[[ RECORDS PROVIDED open ]]

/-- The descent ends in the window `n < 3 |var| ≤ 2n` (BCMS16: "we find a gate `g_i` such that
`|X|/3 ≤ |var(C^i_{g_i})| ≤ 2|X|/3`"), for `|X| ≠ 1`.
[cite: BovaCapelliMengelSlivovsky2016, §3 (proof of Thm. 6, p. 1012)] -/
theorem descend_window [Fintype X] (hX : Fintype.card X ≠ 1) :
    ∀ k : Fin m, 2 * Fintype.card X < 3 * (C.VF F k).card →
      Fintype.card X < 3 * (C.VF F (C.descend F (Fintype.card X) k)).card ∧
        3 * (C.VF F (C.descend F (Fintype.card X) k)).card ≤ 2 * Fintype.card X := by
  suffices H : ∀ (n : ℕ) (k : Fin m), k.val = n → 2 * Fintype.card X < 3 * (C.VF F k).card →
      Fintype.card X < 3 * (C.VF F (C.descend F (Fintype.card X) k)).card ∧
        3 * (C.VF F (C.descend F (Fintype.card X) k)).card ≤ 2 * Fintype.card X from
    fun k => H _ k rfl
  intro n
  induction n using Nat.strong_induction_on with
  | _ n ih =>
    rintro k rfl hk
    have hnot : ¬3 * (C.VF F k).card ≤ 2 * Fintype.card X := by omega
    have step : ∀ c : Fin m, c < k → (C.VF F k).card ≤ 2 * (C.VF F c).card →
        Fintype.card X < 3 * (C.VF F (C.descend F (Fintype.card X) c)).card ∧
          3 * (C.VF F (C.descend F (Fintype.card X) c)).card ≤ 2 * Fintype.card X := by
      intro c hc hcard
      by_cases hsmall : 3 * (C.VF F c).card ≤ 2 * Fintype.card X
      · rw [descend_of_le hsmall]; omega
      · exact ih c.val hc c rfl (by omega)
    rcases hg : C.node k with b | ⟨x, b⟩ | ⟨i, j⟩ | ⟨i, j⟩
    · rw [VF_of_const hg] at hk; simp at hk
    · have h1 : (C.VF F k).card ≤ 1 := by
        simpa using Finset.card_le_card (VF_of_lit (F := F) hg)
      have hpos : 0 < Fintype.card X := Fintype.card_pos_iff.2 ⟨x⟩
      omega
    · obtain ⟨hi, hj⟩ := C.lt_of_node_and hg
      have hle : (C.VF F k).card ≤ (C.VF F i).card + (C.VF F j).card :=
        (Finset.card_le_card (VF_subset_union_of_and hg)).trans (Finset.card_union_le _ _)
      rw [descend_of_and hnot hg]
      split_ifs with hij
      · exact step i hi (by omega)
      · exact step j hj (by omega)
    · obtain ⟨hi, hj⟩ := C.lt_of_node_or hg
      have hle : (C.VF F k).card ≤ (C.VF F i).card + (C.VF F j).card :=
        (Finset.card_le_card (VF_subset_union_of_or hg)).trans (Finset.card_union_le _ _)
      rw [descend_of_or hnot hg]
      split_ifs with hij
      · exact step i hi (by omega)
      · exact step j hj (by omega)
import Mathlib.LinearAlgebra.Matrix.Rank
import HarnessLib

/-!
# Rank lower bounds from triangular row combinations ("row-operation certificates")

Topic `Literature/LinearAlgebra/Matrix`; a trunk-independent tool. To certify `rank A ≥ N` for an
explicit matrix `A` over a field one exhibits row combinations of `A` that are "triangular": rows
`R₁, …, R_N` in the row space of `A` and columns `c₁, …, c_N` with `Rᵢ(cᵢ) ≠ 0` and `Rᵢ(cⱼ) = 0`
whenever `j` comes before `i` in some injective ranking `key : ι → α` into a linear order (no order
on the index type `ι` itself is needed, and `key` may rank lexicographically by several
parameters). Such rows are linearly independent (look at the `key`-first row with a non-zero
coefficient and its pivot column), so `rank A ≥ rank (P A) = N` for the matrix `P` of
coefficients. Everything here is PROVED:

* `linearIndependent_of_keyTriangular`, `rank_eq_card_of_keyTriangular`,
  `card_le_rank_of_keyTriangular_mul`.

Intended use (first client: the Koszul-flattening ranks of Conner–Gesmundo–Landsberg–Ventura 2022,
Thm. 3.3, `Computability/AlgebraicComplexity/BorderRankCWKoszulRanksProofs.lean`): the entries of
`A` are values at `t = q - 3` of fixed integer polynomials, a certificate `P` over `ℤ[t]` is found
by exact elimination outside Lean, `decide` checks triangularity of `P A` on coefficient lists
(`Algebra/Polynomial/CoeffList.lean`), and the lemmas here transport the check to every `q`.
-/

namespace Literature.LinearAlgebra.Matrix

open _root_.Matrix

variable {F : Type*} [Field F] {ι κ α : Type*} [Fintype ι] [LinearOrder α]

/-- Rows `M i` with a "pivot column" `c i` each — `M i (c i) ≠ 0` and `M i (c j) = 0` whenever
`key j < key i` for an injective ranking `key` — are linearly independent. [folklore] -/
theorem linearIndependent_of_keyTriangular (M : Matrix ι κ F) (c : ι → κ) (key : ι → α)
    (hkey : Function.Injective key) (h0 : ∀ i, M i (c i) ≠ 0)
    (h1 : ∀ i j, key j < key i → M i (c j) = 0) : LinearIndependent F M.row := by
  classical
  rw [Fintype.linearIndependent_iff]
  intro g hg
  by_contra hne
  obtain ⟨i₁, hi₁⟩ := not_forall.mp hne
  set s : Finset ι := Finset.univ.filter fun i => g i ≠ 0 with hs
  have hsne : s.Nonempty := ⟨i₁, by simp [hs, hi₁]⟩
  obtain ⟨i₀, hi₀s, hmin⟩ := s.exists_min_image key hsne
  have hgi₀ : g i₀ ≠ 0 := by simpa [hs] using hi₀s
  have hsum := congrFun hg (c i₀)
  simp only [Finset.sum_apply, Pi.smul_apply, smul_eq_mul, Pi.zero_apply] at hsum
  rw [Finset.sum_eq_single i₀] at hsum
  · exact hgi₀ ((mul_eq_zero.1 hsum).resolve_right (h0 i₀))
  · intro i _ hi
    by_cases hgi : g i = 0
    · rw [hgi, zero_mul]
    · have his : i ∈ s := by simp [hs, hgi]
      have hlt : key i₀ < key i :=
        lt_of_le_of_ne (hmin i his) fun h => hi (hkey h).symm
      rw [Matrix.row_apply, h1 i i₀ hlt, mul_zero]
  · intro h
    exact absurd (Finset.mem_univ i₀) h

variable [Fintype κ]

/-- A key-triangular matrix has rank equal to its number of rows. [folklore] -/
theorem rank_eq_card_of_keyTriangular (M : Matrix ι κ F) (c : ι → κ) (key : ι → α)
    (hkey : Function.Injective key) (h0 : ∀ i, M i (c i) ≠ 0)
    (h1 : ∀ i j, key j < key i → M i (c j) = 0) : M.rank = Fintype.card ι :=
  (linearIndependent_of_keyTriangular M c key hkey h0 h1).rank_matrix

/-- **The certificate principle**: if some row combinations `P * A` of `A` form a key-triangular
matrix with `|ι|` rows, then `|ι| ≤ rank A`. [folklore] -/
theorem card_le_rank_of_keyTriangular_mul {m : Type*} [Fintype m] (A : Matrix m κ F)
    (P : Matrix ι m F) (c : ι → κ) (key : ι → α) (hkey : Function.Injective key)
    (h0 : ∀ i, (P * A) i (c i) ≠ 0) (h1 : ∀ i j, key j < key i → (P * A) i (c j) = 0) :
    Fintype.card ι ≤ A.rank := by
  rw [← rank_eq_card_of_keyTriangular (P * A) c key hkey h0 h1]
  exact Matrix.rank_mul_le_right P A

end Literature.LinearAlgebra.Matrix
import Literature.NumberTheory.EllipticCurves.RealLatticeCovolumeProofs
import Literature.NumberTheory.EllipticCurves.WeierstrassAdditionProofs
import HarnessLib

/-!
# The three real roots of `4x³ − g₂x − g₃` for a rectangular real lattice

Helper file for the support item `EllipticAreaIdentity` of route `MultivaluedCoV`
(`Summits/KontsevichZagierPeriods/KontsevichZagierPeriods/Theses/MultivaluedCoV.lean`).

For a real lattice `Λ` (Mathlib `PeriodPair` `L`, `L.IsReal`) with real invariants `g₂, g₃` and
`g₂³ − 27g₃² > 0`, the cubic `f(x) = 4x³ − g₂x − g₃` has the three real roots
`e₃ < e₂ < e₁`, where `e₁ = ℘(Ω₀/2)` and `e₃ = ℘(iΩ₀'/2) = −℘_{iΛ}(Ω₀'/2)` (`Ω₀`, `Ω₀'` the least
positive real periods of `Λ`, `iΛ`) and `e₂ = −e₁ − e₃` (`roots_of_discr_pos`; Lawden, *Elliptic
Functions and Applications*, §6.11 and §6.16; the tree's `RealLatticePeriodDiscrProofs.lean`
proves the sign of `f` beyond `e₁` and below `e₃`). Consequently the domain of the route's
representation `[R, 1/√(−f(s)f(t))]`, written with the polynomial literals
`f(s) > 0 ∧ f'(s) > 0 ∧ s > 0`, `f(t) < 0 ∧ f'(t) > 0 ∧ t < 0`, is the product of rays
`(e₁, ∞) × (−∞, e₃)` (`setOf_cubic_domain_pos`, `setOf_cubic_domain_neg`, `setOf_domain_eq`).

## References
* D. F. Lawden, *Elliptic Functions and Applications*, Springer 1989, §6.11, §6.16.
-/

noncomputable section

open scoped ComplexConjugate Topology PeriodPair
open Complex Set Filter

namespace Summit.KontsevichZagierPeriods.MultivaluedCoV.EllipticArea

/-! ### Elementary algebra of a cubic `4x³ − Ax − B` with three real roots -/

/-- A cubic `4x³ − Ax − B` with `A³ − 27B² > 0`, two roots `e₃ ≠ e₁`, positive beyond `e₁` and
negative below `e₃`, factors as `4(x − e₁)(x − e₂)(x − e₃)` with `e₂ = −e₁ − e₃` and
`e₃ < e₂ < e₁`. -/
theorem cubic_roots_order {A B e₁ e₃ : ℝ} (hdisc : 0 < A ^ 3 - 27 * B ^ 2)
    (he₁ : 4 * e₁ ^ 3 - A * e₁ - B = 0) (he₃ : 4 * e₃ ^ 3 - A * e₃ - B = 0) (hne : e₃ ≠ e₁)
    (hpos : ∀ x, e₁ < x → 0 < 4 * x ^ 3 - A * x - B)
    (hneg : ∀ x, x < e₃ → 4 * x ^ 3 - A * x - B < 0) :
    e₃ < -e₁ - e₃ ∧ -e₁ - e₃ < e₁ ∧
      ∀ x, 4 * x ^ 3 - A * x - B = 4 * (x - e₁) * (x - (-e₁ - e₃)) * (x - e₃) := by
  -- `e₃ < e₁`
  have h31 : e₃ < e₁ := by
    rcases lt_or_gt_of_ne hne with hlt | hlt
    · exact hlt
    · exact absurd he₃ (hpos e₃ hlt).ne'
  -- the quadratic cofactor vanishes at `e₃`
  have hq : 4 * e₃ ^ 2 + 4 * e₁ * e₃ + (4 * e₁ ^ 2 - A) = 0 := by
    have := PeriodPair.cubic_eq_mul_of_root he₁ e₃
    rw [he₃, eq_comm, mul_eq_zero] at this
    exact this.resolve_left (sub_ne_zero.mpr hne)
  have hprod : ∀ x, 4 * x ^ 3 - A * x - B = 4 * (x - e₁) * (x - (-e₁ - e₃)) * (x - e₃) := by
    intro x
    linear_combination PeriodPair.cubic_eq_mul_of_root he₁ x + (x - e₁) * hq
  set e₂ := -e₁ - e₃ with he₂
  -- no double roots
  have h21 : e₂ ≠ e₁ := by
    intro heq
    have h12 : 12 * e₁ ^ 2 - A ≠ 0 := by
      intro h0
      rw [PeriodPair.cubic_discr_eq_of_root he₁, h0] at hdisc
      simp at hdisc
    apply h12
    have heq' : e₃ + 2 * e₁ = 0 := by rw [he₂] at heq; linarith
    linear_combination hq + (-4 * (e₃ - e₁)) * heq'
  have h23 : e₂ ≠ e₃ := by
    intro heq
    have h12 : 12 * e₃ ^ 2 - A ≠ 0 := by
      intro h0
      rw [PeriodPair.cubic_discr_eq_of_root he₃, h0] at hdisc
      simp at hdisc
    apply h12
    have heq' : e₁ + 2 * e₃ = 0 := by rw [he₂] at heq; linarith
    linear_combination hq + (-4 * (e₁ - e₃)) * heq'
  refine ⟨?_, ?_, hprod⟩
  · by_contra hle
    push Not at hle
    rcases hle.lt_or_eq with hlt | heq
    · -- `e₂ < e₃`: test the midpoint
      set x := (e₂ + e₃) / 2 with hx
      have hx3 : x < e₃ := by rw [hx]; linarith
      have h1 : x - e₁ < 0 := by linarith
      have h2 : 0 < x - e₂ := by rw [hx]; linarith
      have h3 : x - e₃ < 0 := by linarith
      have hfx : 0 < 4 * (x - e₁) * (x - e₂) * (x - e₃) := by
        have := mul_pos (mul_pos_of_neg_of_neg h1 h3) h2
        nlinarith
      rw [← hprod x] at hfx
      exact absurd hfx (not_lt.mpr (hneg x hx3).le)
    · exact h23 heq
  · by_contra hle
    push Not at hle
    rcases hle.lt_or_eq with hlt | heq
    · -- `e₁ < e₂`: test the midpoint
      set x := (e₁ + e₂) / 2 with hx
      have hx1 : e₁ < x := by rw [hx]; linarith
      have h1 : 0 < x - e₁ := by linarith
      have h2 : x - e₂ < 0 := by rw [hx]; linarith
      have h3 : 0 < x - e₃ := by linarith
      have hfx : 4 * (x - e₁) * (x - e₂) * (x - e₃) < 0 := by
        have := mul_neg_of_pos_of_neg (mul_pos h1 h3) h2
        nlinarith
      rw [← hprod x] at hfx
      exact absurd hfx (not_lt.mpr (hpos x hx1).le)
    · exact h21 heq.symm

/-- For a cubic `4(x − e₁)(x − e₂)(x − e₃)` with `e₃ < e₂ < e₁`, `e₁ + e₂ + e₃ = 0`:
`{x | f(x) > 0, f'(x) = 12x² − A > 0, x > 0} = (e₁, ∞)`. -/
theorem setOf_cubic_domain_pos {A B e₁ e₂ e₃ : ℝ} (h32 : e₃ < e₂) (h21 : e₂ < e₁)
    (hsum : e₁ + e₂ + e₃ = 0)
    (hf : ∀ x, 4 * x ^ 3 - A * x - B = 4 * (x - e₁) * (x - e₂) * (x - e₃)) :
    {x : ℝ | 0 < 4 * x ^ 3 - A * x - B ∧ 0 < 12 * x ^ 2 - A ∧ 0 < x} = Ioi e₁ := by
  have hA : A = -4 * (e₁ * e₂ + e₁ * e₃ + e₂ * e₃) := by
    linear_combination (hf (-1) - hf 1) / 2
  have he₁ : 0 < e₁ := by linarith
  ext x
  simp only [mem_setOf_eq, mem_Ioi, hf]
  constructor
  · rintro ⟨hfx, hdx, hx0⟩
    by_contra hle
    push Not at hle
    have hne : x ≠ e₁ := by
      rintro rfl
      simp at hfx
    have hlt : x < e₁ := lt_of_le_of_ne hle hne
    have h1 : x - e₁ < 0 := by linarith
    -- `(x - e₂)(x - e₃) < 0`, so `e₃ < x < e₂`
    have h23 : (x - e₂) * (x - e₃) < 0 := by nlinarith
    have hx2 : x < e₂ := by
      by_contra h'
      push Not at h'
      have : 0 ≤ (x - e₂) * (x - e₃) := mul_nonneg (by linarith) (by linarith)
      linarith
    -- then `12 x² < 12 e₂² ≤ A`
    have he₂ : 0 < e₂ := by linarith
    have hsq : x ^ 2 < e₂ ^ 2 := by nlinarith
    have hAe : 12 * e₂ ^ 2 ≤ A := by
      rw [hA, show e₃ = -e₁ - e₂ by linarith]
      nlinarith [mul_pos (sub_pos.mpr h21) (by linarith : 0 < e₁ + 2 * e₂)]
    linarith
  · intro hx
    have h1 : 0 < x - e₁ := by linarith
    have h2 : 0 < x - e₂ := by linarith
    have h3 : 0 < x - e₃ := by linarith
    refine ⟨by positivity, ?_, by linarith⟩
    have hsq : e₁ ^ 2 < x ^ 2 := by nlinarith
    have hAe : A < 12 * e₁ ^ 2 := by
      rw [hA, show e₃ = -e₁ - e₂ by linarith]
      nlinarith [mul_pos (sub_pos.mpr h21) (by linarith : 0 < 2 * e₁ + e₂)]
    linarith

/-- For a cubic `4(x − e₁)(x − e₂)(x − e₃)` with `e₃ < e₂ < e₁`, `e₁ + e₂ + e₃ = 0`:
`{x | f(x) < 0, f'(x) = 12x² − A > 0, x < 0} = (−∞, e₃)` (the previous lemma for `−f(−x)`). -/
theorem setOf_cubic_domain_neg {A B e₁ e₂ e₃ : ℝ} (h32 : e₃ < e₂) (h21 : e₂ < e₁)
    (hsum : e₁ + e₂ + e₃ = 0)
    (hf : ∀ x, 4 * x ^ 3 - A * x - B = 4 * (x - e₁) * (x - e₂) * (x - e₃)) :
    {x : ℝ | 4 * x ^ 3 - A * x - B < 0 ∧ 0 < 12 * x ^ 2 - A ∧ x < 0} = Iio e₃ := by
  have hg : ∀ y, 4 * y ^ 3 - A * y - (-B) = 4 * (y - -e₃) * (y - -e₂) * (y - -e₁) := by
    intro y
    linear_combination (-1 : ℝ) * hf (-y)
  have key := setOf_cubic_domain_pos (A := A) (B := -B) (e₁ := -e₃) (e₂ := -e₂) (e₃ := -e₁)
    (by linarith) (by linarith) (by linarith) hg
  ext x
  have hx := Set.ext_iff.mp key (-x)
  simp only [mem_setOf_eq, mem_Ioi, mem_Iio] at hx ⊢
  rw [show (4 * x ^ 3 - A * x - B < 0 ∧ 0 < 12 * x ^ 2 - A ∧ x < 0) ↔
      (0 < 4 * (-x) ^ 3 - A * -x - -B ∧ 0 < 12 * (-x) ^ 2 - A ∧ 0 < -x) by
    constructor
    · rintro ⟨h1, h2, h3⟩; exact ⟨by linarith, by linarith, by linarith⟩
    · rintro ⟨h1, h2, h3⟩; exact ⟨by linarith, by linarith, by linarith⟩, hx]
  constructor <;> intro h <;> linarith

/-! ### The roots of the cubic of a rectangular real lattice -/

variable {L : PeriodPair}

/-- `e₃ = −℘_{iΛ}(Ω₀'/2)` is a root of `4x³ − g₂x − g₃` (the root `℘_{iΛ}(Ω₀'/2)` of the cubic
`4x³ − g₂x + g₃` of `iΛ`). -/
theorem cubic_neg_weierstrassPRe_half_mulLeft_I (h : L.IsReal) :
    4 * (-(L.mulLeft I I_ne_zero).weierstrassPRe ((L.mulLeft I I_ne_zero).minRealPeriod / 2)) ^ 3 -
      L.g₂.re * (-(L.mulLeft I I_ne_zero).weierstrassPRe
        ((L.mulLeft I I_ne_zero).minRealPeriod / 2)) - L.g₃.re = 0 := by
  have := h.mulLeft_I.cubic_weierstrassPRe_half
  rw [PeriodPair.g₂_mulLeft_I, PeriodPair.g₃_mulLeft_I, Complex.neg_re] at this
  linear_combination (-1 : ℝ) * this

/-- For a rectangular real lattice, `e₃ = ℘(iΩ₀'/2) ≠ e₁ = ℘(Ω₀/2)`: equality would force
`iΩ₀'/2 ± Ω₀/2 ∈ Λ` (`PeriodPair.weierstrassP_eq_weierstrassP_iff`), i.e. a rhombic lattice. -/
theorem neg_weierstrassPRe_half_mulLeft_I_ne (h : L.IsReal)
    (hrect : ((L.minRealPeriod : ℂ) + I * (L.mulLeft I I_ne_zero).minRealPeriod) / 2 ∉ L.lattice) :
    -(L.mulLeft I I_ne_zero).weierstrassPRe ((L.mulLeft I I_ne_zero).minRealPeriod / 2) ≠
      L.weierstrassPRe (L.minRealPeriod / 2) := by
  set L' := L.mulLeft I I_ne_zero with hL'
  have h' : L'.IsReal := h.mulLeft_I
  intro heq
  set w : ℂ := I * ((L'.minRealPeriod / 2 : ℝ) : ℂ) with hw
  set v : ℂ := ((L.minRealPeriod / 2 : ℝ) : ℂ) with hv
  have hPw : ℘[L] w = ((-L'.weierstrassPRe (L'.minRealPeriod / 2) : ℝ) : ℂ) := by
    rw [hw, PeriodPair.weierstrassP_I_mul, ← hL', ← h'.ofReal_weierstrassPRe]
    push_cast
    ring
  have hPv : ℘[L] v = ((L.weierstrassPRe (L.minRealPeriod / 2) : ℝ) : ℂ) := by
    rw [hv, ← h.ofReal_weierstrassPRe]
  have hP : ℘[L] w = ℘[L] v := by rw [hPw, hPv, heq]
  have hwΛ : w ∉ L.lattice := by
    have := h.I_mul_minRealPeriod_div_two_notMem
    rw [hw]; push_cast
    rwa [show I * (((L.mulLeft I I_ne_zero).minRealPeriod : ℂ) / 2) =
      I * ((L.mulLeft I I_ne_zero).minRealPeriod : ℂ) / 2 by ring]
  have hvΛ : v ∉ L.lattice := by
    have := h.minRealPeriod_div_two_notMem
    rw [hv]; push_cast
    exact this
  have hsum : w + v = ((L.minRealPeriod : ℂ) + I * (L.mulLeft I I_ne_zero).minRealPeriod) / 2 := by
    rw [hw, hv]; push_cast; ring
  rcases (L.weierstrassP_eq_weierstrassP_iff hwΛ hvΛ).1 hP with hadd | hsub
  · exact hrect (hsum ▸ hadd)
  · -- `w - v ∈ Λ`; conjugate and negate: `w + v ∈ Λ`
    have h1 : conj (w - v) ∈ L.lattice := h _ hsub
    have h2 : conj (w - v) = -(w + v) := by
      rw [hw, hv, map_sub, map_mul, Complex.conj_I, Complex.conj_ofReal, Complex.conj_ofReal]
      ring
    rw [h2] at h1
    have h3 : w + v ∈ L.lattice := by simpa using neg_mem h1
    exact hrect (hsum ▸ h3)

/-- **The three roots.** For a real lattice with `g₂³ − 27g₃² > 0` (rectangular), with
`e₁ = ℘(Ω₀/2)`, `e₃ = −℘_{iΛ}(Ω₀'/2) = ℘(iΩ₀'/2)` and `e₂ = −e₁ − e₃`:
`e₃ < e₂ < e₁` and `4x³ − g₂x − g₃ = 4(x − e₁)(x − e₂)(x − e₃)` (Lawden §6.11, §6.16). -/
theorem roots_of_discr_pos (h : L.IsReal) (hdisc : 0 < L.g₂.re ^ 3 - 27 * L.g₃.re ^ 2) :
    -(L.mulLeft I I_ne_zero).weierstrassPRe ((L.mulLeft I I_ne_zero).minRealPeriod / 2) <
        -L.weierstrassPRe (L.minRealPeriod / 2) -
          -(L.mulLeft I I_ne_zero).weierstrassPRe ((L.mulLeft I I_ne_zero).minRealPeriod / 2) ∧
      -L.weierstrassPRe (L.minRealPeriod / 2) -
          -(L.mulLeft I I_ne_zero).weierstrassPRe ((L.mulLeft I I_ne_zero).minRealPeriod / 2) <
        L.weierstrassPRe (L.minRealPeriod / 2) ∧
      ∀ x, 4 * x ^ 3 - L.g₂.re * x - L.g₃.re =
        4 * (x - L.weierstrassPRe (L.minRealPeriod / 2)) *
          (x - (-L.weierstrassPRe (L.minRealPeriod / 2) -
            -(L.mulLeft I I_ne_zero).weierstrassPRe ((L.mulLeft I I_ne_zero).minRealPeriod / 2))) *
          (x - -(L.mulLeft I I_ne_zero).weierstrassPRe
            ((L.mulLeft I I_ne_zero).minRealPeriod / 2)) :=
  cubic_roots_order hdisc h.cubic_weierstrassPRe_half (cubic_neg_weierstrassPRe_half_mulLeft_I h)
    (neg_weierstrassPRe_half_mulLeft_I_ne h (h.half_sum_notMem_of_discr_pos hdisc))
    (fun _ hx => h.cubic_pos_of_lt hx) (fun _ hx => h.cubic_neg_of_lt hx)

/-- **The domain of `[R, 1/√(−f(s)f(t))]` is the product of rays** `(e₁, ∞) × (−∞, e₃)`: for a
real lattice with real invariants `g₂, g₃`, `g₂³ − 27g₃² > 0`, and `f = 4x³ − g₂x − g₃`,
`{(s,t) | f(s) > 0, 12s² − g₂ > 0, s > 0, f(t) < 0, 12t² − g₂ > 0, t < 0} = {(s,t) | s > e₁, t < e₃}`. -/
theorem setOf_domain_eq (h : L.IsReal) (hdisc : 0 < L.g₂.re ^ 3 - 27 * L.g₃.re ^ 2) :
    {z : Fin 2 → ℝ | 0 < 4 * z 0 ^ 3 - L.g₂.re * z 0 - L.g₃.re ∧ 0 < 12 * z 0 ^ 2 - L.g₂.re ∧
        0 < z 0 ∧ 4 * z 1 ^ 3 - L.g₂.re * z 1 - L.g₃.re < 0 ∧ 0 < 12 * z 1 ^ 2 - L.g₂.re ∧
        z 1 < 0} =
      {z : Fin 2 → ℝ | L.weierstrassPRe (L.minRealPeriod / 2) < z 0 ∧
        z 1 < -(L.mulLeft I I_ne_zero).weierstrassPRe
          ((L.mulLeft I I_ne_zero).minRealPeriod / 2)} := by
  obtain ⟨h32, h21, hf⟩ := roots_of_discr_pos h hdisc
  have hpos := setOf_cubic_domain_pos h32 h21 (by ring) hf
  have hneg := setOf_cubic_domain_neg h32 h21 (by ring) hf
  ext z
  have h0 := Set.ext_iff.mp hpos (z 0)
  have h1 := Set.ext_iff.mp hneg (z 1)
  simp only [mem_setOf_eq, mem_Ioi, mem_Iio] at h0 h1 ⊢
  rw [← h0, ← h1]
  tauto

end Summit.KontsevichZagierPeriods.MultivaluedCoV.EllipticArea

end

[[ RECORDS PROVIDED closed ]]

PROBLEM STATEMENT -
Exactly as written, repeat the lines from the start of the listing through the line containing "intro c hc hcard", both included.

FINISHED TASK -
/-- The descent ends in the window `n < 3 |var| ≤ 2n` (BCMS16: "we find a gate `g_i` such that
`|X|/3 ≤ |var(C^i_{g_i})| ≤ 2|X|/3`"), for `|X| ≠ 1`.
[cite: BovaCapelliMengelSlivovsky2016, §3 (proof of Thm. 6, p. 1012)] -/
theorem descend_window [Fintype X] (hX : Fintype.card X ≠ 1) :
    ∀ k : Fin m, 2 * Fintype.card X < 3 * (C.VF F k).card →
      Fintype.card X < 3 * (C.VF F (C.descend F (Fintype.card X) k)).card ∧
        3 * (C.VF F (C.descend F (Fintype.card X) k)).card ≤ 2 * Fintype.card X := by
  suffices H : ∀ (n : ℕ) (k : Fin m), k.val = n → 2 * Fintype.card X < 3 * (C.VF F k).card →
      Fintype.card X < 3 * (C.VF F (C.descend F (Fintype.card X) k)).card ∧
        3 * (C.VF F (C.descend F (Fintype.card X) k)).card ≤ 2 * Fintype.card X from
    fun k => H _ k rfl
  intro n
  induction n using Nat.strong_induction_on with
  | _ n ih =>
    rintro k rfl hk
    have hnot : ¬3 * (C.VF F k).card ≤ 2 * Fintype.card X := by omega
    have step : ∀ c : Fin m, c < k → (C.VF F k).card ≤ 2 * (C.VF F c).card →
        Fintype.card X < 3 * (C.VF F (C.descend F (Fintype.card X) c)).card ∧
          3 * (C.VF F (C.descend F (Fintype.card X) c)).card ≤ 2 * Fintype.card X := by
      intro c hc hcard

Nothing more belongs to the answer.